Project Description
Earth Observation data
The incredible amount of data produced by Earth Observation (EO) satellites, is a unique source of information. The variety of sensors employed, with different spatial, temporal and spectral characteristics, offer a wealth of knowledge about our planet, contributing to smarter and more targeted decision-making.
In addition, the policy of free & open access data, coupled with progresses in algorithms and data processing, have contributed to enable the widespread use of this information, also beyond the specialized scientific community.
The ONDA DIAS
Indeed, the DIAS – the European Commission Data and Information Access Services funded by the European Commission – were conceived with the aim to facilitate and standardize access to the free Copernicus data, increase the exploitation of these data, and boost business, research and innovation.
With this purpose, the ONDA DIAS, led by Serco Italia, provides centralized access to the full set of Copernicus data and information, processing tools, and dedicated APIs for data indexing, which allow further extraction of value from Copernicus data and information as well as from Third-Party missions.
Data fusion
It is CALLISTO’s ambition to extend the concept of the current DIAS infrastructures by conceiving a new model of exploitation, that is employing the DIAS to fuse the already indexed Copernicus data with other heterogeneous, unstructured data sources, utilizing High Performance Computing infrastructures for enhanced scalability.
Data fusion – the synergetic exploitation of data from different sources – combines measurements from several sensors in order to provide enriched information of greater quality.
In CALLISTO, data fusion is provided on-demand, based on the end user requirements, and aims to demonstrate the increased amount and accuracy of information.
Data collection and indexing
With this goal in mind, in the context of CALLISTO, Serco Italia is in charge of performing the data indexing, documentation and cataloguing on the ONDA DIAS infrastructure, which is one of the technological objectives of the project.
ONDA is therefore being extended to provide an advanced data model that combines EO and non-EO data with dedicated indexing functions. More specifically, EO data like the Copernicus Sentinel-2 optical satellite images are fused with other distributed sources as GNSS data through the Galileo-enabled mobile app, some non-EO data retrieved from social media platforms, as well as video recordings retrieved from UAVs.

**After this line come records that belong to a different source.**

import Summits.Ventures.CertifiedManyBodySolver.Downfold.EmeryBoxesLa214JetWindowX0P1
import Summits.Ventures.CertifiedManyBodySolver.Downfold.EmeryBoxesLa214JetWindowX0P2
import Summits.Ventures.CertifiedManyBodySolver.Downfold.EmeryBoxesLa214JetWindowX0P3
import Summits.Ventures.CertifiedManyBodySolver.Downfold.EmeryBoxesLa214JetWindowX0P4
import Summits.Ventures.CertifiedManyBodySolver.Downfold.EmeryBoxesLa214JetWindowX0P5
import Summits.Ventures.CertifiedManyBodySolver.Downfold.EmeryBoxesLa214JetWindowX0P6
import Summits.Ventures.CertifiedManyBodySolver.Downfold.EmeryFermiFillingLa214
import HarnessLib

/-!
# THE WHOLE-BAND (OBJECT-M) ONE-BAND SET AS CERTIFIED WINDOWS — La₂CuO₄, x = 0 (ν = 1/2) — ASSEMBLED: `(t_J, t′_J/t_J, t″_J/t_J)` of the nodal 2-jet at ε_F
# for EVERY member of box #18's σ companion `emeryBoxLa214v123` (INFL-3to1-B §B.101)

Venture CertifiedManyBodySolver, cell `pub/hubbard-downfold` (stage S1; INFLATION-RULES-3to1-B §B.101), seat hubbard-downfold-mod-4 (technique B = band
level, g45); namespace `Summit.Ventures.CertifiedManyBodySolver.Downfold.Emery`. Everything PROVED (`decide +kernel` on the bisection certificates of
`EmeryBandJetWindow.jetLeaf` — slope arithmetic `EmerySlopeArith(Sound)` — composed with the sub-box ε_F brackets of `EmeryFermiFillingLa214Subs` and
`abFilling_fermiEnergyOf'`; generator HOME/hubbard-downfold-mod-4/jet-g45/gen/emit_boxes2.py, bit-exact python mirror of the kernel checker).
WHAT THIS IS NOT: a statement about La₂CuO₄ — the typed box (box #18's σ companion `emeryBoxLa214v123` (La₂CuO₄; Δ_pd [1.7, 4.0] × t_pd [1.29, 1.52] × t_pp [0.46, 0.66] × t_pp′ [0.12, 0.15] eV, THREE-BAND (3BE) COMPANION)) is SCREENING-GRADE; `U = 0` one-body kinematics of the σ model; the ε_F coupling is per
SUB-BOX (each member's jet is bounded over its sub-box's certified ε_F bracket, not at its own ε_F), so the windows are OUTER bounds of the true ranges (float: x = 0 true coupled range t′_J/t_J ∈ [−0.090, −0.012], t″_J/t_J ∈ [0.072, 0.130]).

| Δ_pd range | window |
|---|---|
| whole Δ_pd hull [1.7, 4.0] | t_J [0.2731, 0.5290] eV, t′_J/t_J [-0.1162, 0.0347], t″_J/t_J [0.0373, 0.2372] |
| DFT-level Δ_pd tag [1.7, 2.91] | t_J [0.3006, 0.5290] eV, t′_J/t_J [-0.1133, 0.0347], t″_J/t_J [0.0447, 0.2372] |
| solver-level Δ_pd tag [3.24, 4.0] | t_J [0.2731, 0.4817] eV, t′_J/t_J [-0.1162, 0.0143], t″_J/t_J [0.0373, 0.1586] |

Sources: [HybertsenSchluterChristensen1989, Eq. (1)]; [AndersenEtAl1995, §6]; [PavariniEtAl2001, Eq. (1)]; interval/slope arithmetic [folklore].
-/

noncomputable section

namespace Summit.Ventures.CertifiedManyBodySolver.Downfold.Emery

open Real Set Literature.Analysis.ValidatedNumerics.Numerics

/-- **La₂CuO₄, whole Δ_pd hull [1.7, 4.0], x = 0 (ν = 1/2)** — for EVERY member θ = (Δ, t_pd, t_pp, t_pp′), with ε = ε_F(θ) and x₀ = xNode(ε_F): nodal-jet hopping
`t_J ∈ [0.2731, 0.5290]` eV, `t′_J/t_J ∈ [-0.1162, 0.0347]`, `t″_J/t_J ∈ [0.0373, 0.2372]` (union of the sub-box windows 0_0, 0_1, 1_0, 1_1, 2_0, 2_1, 3_0, 3_1, 4_0, 4_1, 5_0, 5_1, 6_0, 6_1, 7_0, 7_1). [folklore] -/
theorem la214Box_jetWindow_x0 {Δ a b c : ℝ} (hΔ : Δ ∈ Icc (17 / 10 : ℝ) (4 : ℝ)) (ha : a ∈ Icc (129 / 100 : ℝ) (38 / 25 : ℝ))
    (hb : b ∈ Icc (23 / 50 : ℝ) (33 / 50 : ℝ)) (hc : c ∈ Icc (3 / 25 : ℝ) (3 / 20 : ℝ)) :
    jetT Δ a b c (xNode Δ a b c (fermiEnergyOf Δ a b c (1 / 2 : ℝ))) (fermiEnergyOf Δ a b c (1 / 2 : ℝ)) ∈ Icc (2731 / 10000 : ℝ) (529 / 1000 : ℝ) ∧
      jetTp Δ a b c (xNode Δ a b c (fermiEnergyOf Δ a b c (1 / 2 : ℝ))) (fermiEnergyOf Δ a b c (1 / 2 : ℝ)) / jetT Δ a b c (xNode Δ a b c (fermiEnergyOf Δ a b c (1 / 2 : ℝ))) (fermiEnergyOf Δ a b c (1 / 2 : ℝ)) ∈ Icc (-581 / 5000 : ℝ) (347 / 10000 : ℝ) ∧
      jetTpp Δ a b c (xNode Δ a b c (fermiEnergyOf Δ a b c (1 / 2 : ℝ))) (fermiEnergyOf Δ a b c (1 / 2 : ℝ)) / jetT Δ a b c (xNode Δ a b c (fermiEnergyOf Δ a b c (1 / 2 : ℝ))) (fermiEnergyOf Δ a b c (1 / 2 : ℝ)) ∈ Icc (373 / 10000 : ℝ) (593 / 2500 : ℝ) := by
  rcases mem_Icc_split hΔ (57 / 20 : ℝ) with hΔ | hΔ
  · rcases mem_Icc_split hΔ (91 / 40 : ℝ) with hΔ | hΔ
    · rcases mem_Icc_split hΔ (159 / 80 : ℝ) with hΔ | hΔ
      · rcases mem_Icc_split ha (281 / 200 : ℝ) with ha' | ha'
        · exact (la214X0Jet_0_0 hΔ ha' hb hc).widen (by norm_num [SC]) (by norm_num [SC]) (by norm_num [SC])
            (by norm_num [SC]) (by norm_num [SC]) (by norm_num [SC])
        · exact (la214X0Jet_0_1 hΔ ha' hb hc).widen (by norm_num [SC]) (by norm_num [SC]) (by norm_num [SC])
            (by norm_num [SC]) (by norm_num [SC]) (by norm_num [SC])
      · rcases mem_Icc_split ha (281 / 200 : ℝ) with ha' | ha'
        · exact (la214X0Jet_1_0 hΔ ha' hb hc).widen (by norm_num [SC]) (by norm_num [SC]) (by norm_num [SC])
            (by norm_num [SC]) (by norm_num [SC]) (by norm_num [SC])
        · exact (la214X0Jet_1_1 hΔ ha' hb hc).widen (by norm_num [SC]) (by norm_num [SC]) (by norm_num [SC])
            (by norm_num [SC]) (by norm_num [SC]) (by norm_num [SC])
    · rcases mem_Icc_split hΔ (41 / 16 : ℝ) with hΔ | hΔ
      · rcases mem_Icc_split ha (281 / 200 : ℝ) with ha' | ha'
        · exact (la214X0Jet_2_0 hΔ ha' hb hc).widen (by norm_num [SC]) (by norm_num [SC]) (by norm_num [SC])
            (by norm_num [SC]) (by norm_num [SC]) (by norm_num [SC])
        · exact (la214X0Jet_2_1 hΔ ha' hb hc).widen (by norm_num [SC]) (by norm_num [SC]) (by norm_num [SC])
            (by norm_num [SC]) (by norm_num [SC]) (by norm_num [SC])
      · rcases mem_Icc_split ha (281 / 200 : ℝ) with ha' | ha'
        · exact (la214X0Jet_3_0 hΔ ha' hb hc).widen (by norm_num [SC]) (by norm_num [SC]) (by norm_num [SC])
            (by norm_num [SC]) (by norm_num [SC]) (by norm_num [SC])
        · exact (la214X0Jet_3_1 hΔ ha' hb hc).widen (by norm_num [SC]) (by norm_num [SC]) (by norm_num [SC])
            (by norm_num [SC]) (by norm_num [SC]) (by norm_num [SC])
  · rcases mem_Icc_split hΔ (137 / 40 : ℝ) with hΔ | hΔ
    · rcases mem_Icc_split hΔ (251 / 80 : ℝ) with hΔ | hΔ
      · rcases mem_Icc_split ha (281 / 200 : ℝ) with ha' | ha'
        · exact (la214X0Jet_4_0 hΔ ha' hb hc).widen (by norm_num [SC]) (by norm_num [SC]) (by norm_num [SC])
            (by norm_num [SC]) (by norm_num [SC]) (by norm_num [SC])
        · exact (la214X0Jet_4_1 hΔ ha' hb hc).widen (by norm_num [SC]) (by norm_num [SC]) (by norm_num [SC])
            (by norm_num [SC]) (by norm_num [SC]) (by norm_num [SC])
      · rcases mem_Icc_split ha (281 / 200 : ℝ) with ha' | ha'
        · exact (la214X0Jet_5_0 hΔ ha' hb hc).widen (by norm_num [SC]) (by norm_num [SC]) (by norm_num [SC])
            (by norm_num [SC]) (by norm_num [SC]) (by norm_num [SC])
        · exact (la214X0Jet_5_1 hΔ ha' hb hc).widen (by norm_num [SC]) (by norm_num [SC]) (by norm_num [SC])
            (by norm_num [SC]) (by norm_num [SC]) (by norm_num [SC])
    · rcases mem_Icc_split hΔ (297 / 80 : ℝ) with hΔ | hΔ
      · rcases mem_Icc_split ha (281 / 200 : ℝ) with ha' | ha'
        · exact (la214X0Jet_6_0 hΔ ha' hb hc).widen (by norm_num [SC]) (by norm_num [SC]) (by norm_num [SC])
            (by norm_num [SC]) (by norm_num [SC]) (by norm_num [SC])
        · exact (la214X0Jet_6_1 hΔ ha' hb hc).widen (by norm_num [SC]) (by norm_num [SC]) (by norm_num [SC])
            (by norm_num [SC]) (by norm_num [SC]) (by norm_num [SC])
      · rcases mem_Icc_split ha (281 / 200 : ℝ) with ha' | ha'
        · exact (la214X0Jet_7_0 hΔ ha' hb hc).widen (by norm_num [SC]) (by norm_num [SC]) (by norm_num [SC])
            (by norm_num [SC]) (by norm_num [SC]) (by norm_num [SC])
        · exact (la214X0Jet_7_1 hΔ ha' hb hc).widen (by norm_num [SC]) (by norm_num [SC]) (by norm_num [SC])
            (by norm_num [SC]) (by norm_num [SC]) (by norm_num [SC])

/-- **La₂CuO₄, DFT-level Δ_pd tag [1.7, 2.91], x = 0 (ν = 1/2)** — for EVERY member θ = (Δ, t_pd, t_pp, t_pp′), with ε = ε_F(θ) and x₀ = xNode(ε_F): nodal-jet hopping
`t_J ∈ [0.3006, 0.5290]` eV, `t′_J/t_J ∈ [-0.1133, 0.0347]`, `t″_J/t_J ∈ [0.0447, 0.2372]` (union of the sub-box windows 0_0, 0_1, 1_0, 1_1, 2_0, 2_1, 3_0, 3_1, 4_0, 4_1). [folklore] -/
theorem la214DFTBox_jetWindow_x0 {Δ a b c : ℝ} (hΔ : Δ ∈ Icc (17 / 10 : ℝ) (291 / 100 : ℝ)) (ha : a ∈ Icc (129 / 100 : ℝ) (38 / 25 : ℝ))
    (hb : b ∈ Icc (23 / 50 : ℝ) (33 / 50 : ℝ)) (hc : c ∈ Icc (3 / 25 : ℝ) (3 / 20 : ℝ)) :
    jetT Δ a b c (xNode Δ a b c (fermiEnergyOf Δ a b c (1 / 2 : ℝ))) (fermiEnergyOf Δ a b c (1 / 2 : ℝ)) ∈ Icc (1503 / 5000 : ℝ) (529 / 1000 : ℝ) ∧
      jetTp Δ a b c (xNode Δ a b c (fermiEnergyOf Δ a b c (1 / 2 : ℝ))) (fermiEnergyOf Δ a b c (1 / 2 : ℝ)) / jetT Δ a b c (xNode Δ a b c (fermiEnergyOf Δ a b c (1 / 2 : ℝ))) (fermiEnergyOf Δ a b c (1 / 2 : ℝ)) ∈ Icc (-1133 / 10000 : ℝ) (347 / 10000 : ℝ) ∧
      jetTpp Δ a b c (xNode Δ a b c (fermiEnergyOf Δ a b c (1 / 2 : ℝ))) (fermiEnergyOf Δ a b c (1 / 2 : ℝ)) / jetT Δ a b c (xNode Δ a b c (fermiEnergyOf Δ a b c (1 / 2 : ℝ))) (fermiEnergyOf Δ a b c (1 / 2 : ℝ)) ∈ Icc (447 / 10000 : ℝ) (593 / 2500 : ℝ) := by
  rcases mem_Icc_split hΔ (91 / 40 : ℝ) with hΔ | hΔ
  · rcases mem_Icc_split hΔ (159 / 80 : ℝ) with hΔ | hΔ
    · rcases mem_Icc_split ha (281 / 200 : ℝ) with ha' | ha'
      · exact (la214X0Jet_0_0 hΔ ha' hb hc).widen (by norm_num [SC]) (by norm_num [SC]) (by norm_num [SC])
          (by norm_num [SC]) (by norm_num [SC]) (by norm_num [SC])
      · exact (la214X0Jet_0_1 hΔ ha' hb hc).widen (by norm_num [SC]) (by norm_num [SC]) (by norm_num [SC])
          (by norm_num [SC]) (by norm_num [SC]) (by norm_num [SC])
    · rcases mem_Icc_split ha (281 / 200 : ℝ) with ha' | ha'
      · exact (la214X0Jet_1_0 hΔ ha' hb hc).widen (by norm_num [SC]) (by norm_num [SC]) (by norm_num [SC])
          (by norm_num [SC]) (by norm_num [SC]) (by norm_num [SC])
      · exact (la214X0Jet_1_1 hΔ ha' hb hc).widen (by norm_num [SC]) (by norm_num [SC]) (by norm_num [SC])
          (by norm_num [SC]) (by norm_num [SC]) (by norm_num [SC])
  · rcases mem_Icc_split hΔ (41 / 16 : ℝ) with hΔ | hΔ
    · rcases mem_Icc_split ha (281 / 200 : ℝ) with ha' | ha'
      · exact (la214X0Jet_2_0 hΔ ha' hb hc).widen (by norm_num [SC]) (by norm_num [SC]) (by norm_num [SC])
          (by norm_num [SC]) (by norm_num [SC]) (by norm_num [SC])
      · exact (la214X0Jet_2_1 hΔ ha' hb hc).widen (by norm_num [SC]) (by norm_num [SC]) (by norm_num [SC])
          (by norm_num [SC]) (by norm_num [SC]) (by norm_num [SC])
    · rcases mem_Icc_split hΔ (57 / 20 : ℝ) with hΔ | hΔ
      · rcases mem_Icc_split ha (281 / 200 : ℝ) with ha' | ha'
        · exact (la214X0Jet_3_0 hΔ ha' hb hc).widen (by norm_num [SC]) (by norm_num [SC]) (by norm_num [SC])
            (by norm_num [SC]) (by norm_num [SC]) (by norm_num [SC])
        · exact (la214X0Jet_3_1 hΔ ha' hb hc).widen (by norm_num [SC]) (by norm_num [SC]) (by norm_num [SC])
            (by norm_num [SC]) (by norm_num [SC]) (by norm_num [SC])
      · rcases mem_Icc_split ha (281 / 200 : ℝ) with ha' | ha'
        · exact (la214X0Jet_4_0 (⟨le_trans (by norm_num) hΔ.1, hΔ.2.trans (by norm_num)⟩) ha' hb hc).widen (by norm_num [SC]) (by norm_num [SC]) (by norm_num [SC])
            (by norm_num [SC]) (by norm_num [SC]) (by norm_num [SC])
        · exact (la214X0Jet_4_1 (⟨le_trans (by norm_num) hΔ.1, hΔ.2.trans (by norm_num)⟩) ha' hb hc).widen (by norm_num [SC]) (by norm_num [SC]) (by norm_num [SC])
            (by norm_num [SC]) (by norm_num [SC]) (by norm_num [SC])

/-- **La₂CuO₄, solver-level Δ_pd tag [3.24, 4.0], x = 0 (ν = 1/2)** — for EVERY member θ = (Δ, t_pd, t_pp, t_pp′), with ε = ε_F(θ) and x₀ = xNode(ε_F): nodal-jet hopping
`t_J ∈ [0.2731, 0.4817]` eV, `t′_J/t_J ∈ [-0.1162, 0.0143]`, `t″_J/t_J ∈ [0.0373, 0.1586]` (union of the sub-box windows 5_0, 5_1, 6_0, 6_1, 7_0, 7_1). [folklore] -/
theorem la214SOLBox_jetWindow_x0 {Δ a b c : ℝ} (hΔ : Δ ∈ Icc (81 / 25 : ℝ) (4 : ℝ)) (ha : a ∈ Icc (129 / 100 : ℝ) (38 / 25 : ℝ))
    (hb : b ∈ Icc (23 / 50 : ℝ) (33 / 50 : ℝ)) (hc : c ∈ Icc (3 / 25 : ℝ) (3 / 20 : ℝ)) :
    jetT Δ a b c (xNode Δ a b c (fermiEnergyOf Δ a b c (1 / 2 : ℝ))) (fermiEnergyOf Δ a b c (1 / 2 : ℝ)) ∈ Icc (2731 / 10000 : ℝ) (4817 / 10000 : ℝ) ∧
      jetTp Δ a b c (xNode Δ a b c (fermiEnergyOf Δ a b c (1 / 2 : ℝ))) (fermiEnergyOf Δ a b c (1 / 2 : ℝ)) / jetT Δ a b c (xNode Δ a b c (fermiEnergyOf Δ a b c (1 / 2 : ℝ))) (fermiEnergyOf Δ a b c (1 / 2 : ℝ)) ∈ Icc (-581 / 5000 : ℝ) (143 / 10000 : ℝ) ∧
      jetTpp Δ a b c (xNode Δ a b c (fermiEnergyOf Δ a b c (1 / 2 : ℝ))) (fermiEnergyOf Δ a b c (1 / 2 : ℝ)) / jetT Δ a b c (xNode Δ a b c (fermiEnergyOf Δ a b c (1 / 2 : ℝ))) (fermiEnergyOf Δ a b c (1 / 2 : ℝ)) ∈ Icc (373 / 10000 : ℝ) (793 / 5000 : ℝ) := by
  rcases mem_Icc_split hΔ (137 / 40 : ℝ) with hΔ | hΔ
  · rcases mem_Icc_split ha (281 / 200 : ℝ) with ha' | ha'
    · exact (la214X0Jet_5_0 (⟨le_trans (by norm_num) hΔ.1, hΔ.2.trans (by norm_num)⟩) ha' hb hc).widen (by norm_num [SC]) (by norm_num [SC]) (by norm_num [SC])
        (by norm_num [SC]) (by norm_num [SC]) (by norm_num [SC])
    · exact (la214X0Jet_5_1 (⟨le_trans (by norm_num) hΔ.1, hΔ.2.trans (by norm_num)⟩) ha' hb hc).widen (by norm_num [SC]) (by norm_num [SC]) (by norm_num [SC])
        (by norm_num [SC]) (by norm_num [SC]) (by norm_num [SC])
  · rcases mem_Icc_split hΔ (297 / 80 : ℝ) with hΔ | hΔ
    · rcases mem_Icc_split ha (281 / 200 : ℝ) with ha' | ha'
      · exact (la214X0Jet_6_0 hΔ ha' hb hc).widen (by norm_num [SC]) (by norm_num [SC]) (by norm_num [SC])
          (by norm_num [SC]) (by norm_num [SC]) (by norm_num [SC])
      · exact (la214X0Jet_6_1 hΔ ha' hb hc).widen (by norm_num [SC]) (by norm_num [SC]) (by norm_num [SC])
          (by norm_num [SC]) (by norm_num [SC]) (by norm_num [SC])
    · rcases mem_Icc_split ha (281 / 200 : ℝ) with ha' | ha'
      · exact (la214X0Jet_7_0 hΔ ha' hb hc).widen (by norm_num [SC]) (by norm_num [SC]) (by norm_num [SC])
          (by norm_num [SC]) (by norm_num [SC]) (by norm_num [SC])
      · exact (la214X0Jet_7_1 hΔ ha' hb hc).widen (by norm_num [SC]) (by norm_num [SC]) (by norm_num [SC])
          (by norm_num [SC]) (by norm_num [SC]) (by norm_num [SC])

end Summit.Ventures.CertifiedManyBodySolver.Downfold.Emery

Until now, a number of datasets have already been ingested on ONDA, selected according to the CALLISTO pilot use cases as for the areas of interest taken into consideration:
- Copernicus Sentinel-2 for water quality monitoring
Figure 1: Sentinel-2 data for water quality available in the extended model of the ONDA catalogue. These datasets can be searched, listed and downloaded, as any other data available in the catalogue.
- HYPSTAR, an in-situ hyperspectral radiometer system that has the purpose of validating the satellite products used for water quality (read more on hyperspectral sensors here)
Figure 2: HYPSTAR water quality data available in the extended model of the ONDA catalogue. These datasets can be searched, listed and downloaded, as any other data available in the catalogue.
- Twitter posts – these crowdsourced, user-generated data are incorporated on the basis of a set of keywords, locations, and user accounts defined by end users. In particular, the selected keywords refer to the areas of interest for water quality, air quality and migration. Based on these keywords, a Twitter crawler was built and has started collecting new matching tweets in real time, already resulting in a collection of circa 500 thousand tweets. These datasets are geo-located using semantic and Deep learning technologies.
Figure 3: Twitter data available in the extended model of the ONDA catalogue. These datasets can be searched, listed and downloaded, as any other data available in the catalogue.
At this stage of the project, the next steps involve data collection and processing from UAVs, for example for border surveillance purposes. The main UAV body frame and sensors have already been designed and configured, with a high-resolution camera and a GNSS sensor to collect video recordings, which are annotated with precise Galileo geographical coordinates (read more on UAVs here).
Also, further unstructured social media data from more social media platforms like Instagram will be collected and ingested on the ONDA catalogue.
Each of the distributed data sources in CALLISTO will serve as input to machine learning models, 3D representation models, HPC infrastructures, when needed, and semantic data fusion modules, in order to provide the CALLISTO interoperable Big Data platform, a complete and integrated solution with Mixed Reality tools.